▶ _Task to carry out_: When you reach the line in the data below that contains "# PercRepro —", please start repeating lines exactly, and stop after the line that contains "type groups by", repeating nothing else.

[Recorded data]
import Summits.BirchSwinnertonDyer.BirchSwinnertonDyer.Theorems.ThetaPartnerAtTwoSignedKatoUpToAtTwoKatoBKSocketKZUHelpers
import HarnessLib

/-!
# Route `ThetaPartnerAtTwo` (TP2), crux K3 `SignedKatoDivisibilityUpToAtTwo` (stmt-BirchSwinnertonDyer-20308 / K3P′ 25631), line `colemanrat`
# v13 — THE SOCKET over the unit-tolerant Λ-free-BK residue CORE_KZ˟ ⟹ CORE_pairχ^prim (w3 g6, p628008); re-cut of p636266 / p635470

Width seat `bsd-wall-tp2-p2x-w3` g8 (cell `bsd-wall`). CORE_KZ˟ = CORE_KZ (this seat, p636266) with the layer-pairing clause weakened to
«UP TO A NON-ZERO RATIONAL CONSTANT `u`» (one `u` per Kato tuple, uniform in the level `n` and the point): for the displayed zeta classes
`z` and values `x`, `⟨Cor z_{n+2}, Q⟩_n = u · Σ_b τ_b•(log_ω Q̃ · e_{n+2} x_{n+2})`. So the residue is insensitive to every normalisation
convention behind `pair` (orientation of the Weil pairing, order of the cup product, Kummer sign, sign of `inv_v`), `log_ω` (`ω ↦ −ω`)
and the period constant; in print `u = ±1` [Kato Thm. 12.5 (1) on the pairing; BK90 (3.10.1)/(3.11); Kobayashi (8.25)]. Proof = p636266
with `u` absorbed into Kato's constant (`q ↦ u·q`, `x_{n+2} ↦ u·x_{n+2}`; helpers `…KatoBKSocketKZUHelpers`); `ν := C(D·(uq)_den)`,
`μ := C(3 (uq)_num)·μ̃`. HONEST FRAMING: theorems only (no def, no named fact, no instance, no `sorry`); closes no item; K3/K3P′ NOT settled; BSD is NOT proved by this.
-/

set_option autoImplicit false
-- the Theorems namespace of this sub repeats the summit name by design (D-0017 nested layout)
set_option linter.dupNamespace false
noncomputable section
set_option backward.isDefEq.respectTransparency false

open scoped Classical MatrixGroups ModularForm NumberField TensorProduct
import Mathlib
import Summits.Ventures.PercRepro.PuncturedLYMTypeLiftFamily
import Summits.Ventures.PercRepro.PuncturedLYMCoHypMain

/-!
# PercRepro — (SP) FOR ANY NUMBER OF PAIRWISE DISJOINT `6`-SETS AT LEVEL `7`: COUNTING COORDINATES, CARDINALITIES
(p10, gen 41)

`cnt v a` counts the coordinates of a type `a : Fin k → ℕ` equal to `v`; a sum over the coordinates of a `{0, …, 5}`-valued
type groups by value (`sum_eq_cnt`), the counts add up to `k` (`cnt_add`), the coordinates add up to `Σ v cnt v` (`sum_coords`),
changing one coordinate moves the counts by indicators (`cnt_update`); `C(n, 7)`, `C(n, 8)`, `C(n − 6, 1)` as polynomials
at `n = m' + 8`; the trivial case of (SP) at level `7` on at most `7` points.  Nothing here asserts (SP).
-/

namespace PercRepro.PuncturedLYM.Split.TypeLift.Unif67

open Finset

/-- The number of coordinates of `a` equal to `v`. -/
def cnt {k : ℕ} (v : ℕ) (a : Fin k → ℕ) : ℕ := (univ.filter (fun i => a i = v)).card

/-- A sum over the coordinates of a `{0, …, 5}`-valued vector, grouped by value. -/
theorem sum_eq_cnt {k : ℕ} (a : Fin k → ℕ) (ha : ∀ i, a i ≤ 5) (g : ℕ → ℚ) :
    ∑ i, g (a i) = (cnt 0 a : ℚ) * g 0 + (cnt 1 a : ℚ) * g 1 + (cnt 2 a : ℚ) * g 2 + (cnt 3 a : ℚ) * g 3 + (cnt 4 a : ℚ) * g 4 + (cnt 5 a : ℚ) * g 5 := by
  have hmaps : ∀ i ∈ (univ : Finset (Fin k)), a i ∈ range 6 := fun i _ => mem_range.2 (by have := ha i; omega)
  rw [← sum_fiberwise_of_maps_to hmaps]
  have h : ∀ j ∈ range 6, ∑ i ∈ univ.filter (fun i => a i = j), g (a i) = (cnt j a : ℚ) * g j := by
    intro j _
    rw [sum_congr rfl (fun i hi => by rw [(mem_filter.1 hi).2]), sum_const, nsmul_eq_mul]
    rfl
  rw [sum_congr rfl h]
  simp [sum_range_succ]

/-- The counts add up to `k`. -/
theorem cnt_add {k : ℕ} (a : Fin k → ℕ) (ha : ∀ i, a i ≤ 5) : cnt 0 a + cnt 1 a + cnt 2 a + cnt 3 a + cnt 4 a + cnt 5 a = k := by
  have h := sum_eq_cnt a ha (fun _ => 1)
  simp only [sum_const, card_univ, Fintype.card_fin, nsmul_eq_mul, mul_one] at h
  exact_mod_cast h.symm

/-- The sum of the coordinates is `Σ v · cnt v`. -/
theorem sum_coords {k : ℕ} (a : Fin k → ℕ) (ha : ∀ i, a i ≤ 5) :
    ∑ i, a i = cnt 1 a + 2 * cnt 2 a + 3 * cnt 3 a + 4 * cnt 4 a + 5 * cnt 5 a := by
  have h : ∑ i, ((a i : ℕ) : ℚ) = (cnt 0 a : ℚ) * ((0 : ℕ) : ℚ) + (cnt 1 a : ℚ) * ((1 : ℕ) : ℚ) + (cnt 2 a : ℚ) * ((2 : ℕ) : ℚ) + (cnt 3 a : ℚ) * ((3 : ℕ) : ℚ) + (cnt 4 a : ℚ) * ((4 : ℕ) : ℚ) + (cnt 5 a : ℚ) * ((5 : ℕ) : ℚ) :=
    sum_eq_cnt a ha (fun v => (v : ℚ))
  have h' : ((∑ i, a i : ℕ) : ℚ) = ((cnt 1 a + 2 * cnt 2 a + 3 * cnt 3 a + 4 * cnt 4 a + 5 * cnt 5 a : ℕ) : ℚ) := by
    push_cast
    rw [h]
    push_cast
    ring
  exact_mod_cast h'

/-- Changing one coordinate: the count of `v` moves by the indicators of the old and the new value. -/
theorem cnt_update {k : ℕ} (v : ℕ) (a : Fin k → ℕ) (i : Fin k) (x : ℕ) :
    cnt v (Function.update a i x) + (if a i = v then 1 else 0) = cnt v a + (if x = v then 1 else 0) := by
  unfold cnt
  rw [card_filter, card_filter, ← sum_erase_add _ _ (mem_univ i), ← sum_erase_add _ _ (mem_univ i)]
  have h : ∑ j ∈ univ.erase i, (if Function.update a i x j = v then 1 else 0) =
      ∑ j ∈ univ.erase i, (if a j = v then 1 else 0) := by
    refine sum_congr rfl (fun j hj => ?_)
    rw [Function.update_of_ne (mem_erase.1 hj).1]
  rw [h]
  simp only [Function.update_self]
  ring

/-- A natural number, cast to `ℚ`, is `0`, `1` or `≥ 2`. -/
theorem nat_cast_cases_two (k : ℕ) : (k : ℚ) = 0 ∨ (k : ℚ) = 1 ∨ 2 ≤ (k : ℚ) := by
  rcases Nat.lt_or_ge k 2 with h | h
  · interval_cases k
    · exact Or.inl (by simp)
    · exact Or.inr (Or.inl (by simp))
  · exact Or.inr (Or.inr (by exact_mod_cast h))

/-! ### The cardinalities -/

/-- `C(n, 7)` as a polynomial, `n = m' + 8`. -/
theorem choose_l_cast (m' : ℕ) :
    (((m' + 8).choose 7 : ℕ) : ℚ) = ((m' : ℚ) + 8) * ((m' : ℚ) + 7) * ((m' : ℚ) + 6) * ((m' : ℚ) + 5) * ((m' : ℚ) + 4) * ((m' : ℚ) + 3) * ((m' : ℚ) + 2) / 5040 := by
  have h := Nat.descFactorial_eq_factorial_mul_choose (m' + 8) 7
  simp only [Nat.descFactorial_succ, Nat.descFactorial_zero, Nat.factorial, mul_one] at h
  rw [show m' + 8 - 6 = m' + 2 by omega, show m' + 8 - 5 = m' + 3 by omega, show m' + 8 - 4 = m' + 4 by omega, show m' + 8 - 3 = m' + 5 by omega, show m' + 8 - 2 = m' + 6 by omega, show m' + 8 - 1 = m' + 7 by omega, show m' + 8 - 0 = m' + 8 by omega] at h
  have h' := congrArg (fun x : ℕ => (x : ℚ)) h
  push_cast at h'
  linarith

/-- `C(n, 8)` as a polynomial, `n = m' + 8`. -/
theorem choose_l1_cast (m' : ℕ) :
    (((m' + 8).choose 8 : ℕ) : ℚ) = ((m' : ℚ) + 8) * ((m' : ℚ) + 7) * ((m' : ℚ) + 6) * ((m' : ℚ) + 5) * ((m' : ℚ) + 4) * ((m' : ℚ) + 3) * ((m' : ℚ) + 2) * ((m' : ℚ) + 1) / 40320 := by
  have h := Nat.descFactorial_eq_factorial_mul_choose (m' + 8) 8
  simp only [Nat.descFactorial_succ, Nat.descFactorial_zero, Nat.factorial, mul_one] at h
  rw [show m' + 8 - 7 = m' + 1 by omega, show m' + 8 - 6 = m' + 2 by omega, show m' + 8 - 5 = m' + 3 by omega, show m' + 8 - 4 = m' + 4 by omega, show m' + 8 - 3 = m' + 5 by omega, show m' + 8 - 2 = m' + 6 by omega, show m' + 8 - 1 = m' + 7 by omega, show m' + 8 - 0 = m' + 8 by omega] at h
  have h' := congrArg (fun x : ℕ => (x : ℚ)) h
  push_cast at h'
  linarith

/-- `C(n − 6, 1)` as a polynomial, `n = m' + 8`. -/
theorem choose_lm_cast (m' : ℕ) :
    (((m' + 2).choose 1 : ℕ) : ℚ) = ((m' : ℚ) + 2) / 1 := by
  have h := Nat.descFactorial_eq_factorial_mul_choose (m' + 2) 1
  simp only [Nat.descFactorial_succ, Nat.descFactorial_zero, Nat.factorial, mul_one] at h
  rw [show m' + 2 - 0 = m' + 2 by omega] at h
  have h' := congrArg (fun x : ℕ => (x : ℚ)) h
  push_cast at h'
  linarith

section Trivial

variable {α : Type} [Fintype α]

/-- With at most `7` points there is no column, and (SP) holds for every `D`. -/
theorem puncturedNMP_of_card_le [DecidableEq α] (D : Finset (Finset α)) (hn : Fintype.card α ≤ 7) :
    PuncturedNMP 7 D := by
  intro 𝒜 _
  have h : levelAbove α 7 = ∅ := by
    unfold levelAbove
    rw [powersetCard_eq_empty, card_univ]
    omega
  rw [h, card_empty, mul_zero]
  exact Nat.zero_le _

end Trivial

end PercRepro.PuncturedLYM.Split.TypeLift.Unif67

▶ _Reply to the exercise_:
# PercRepro — (SP) FOR ANY NUMBER OF PAIRWISE DISJOINT `6`-SETS AT LEVEL `7`: COUNTING COORDINATES, CARDINALITIES
(p10, gen 41)

`cnt v a` counts the coordinates of a type `a : Fin k → ℕ` equal to `v`; a sum over the coordinates of a `{0, …, 5}`-valued
type groups by value (`sum_eq_cnt`), the counts add up to `k` (`cnt_add`), the coordinates add up to `Σ v cnt v` (`sum_coords`),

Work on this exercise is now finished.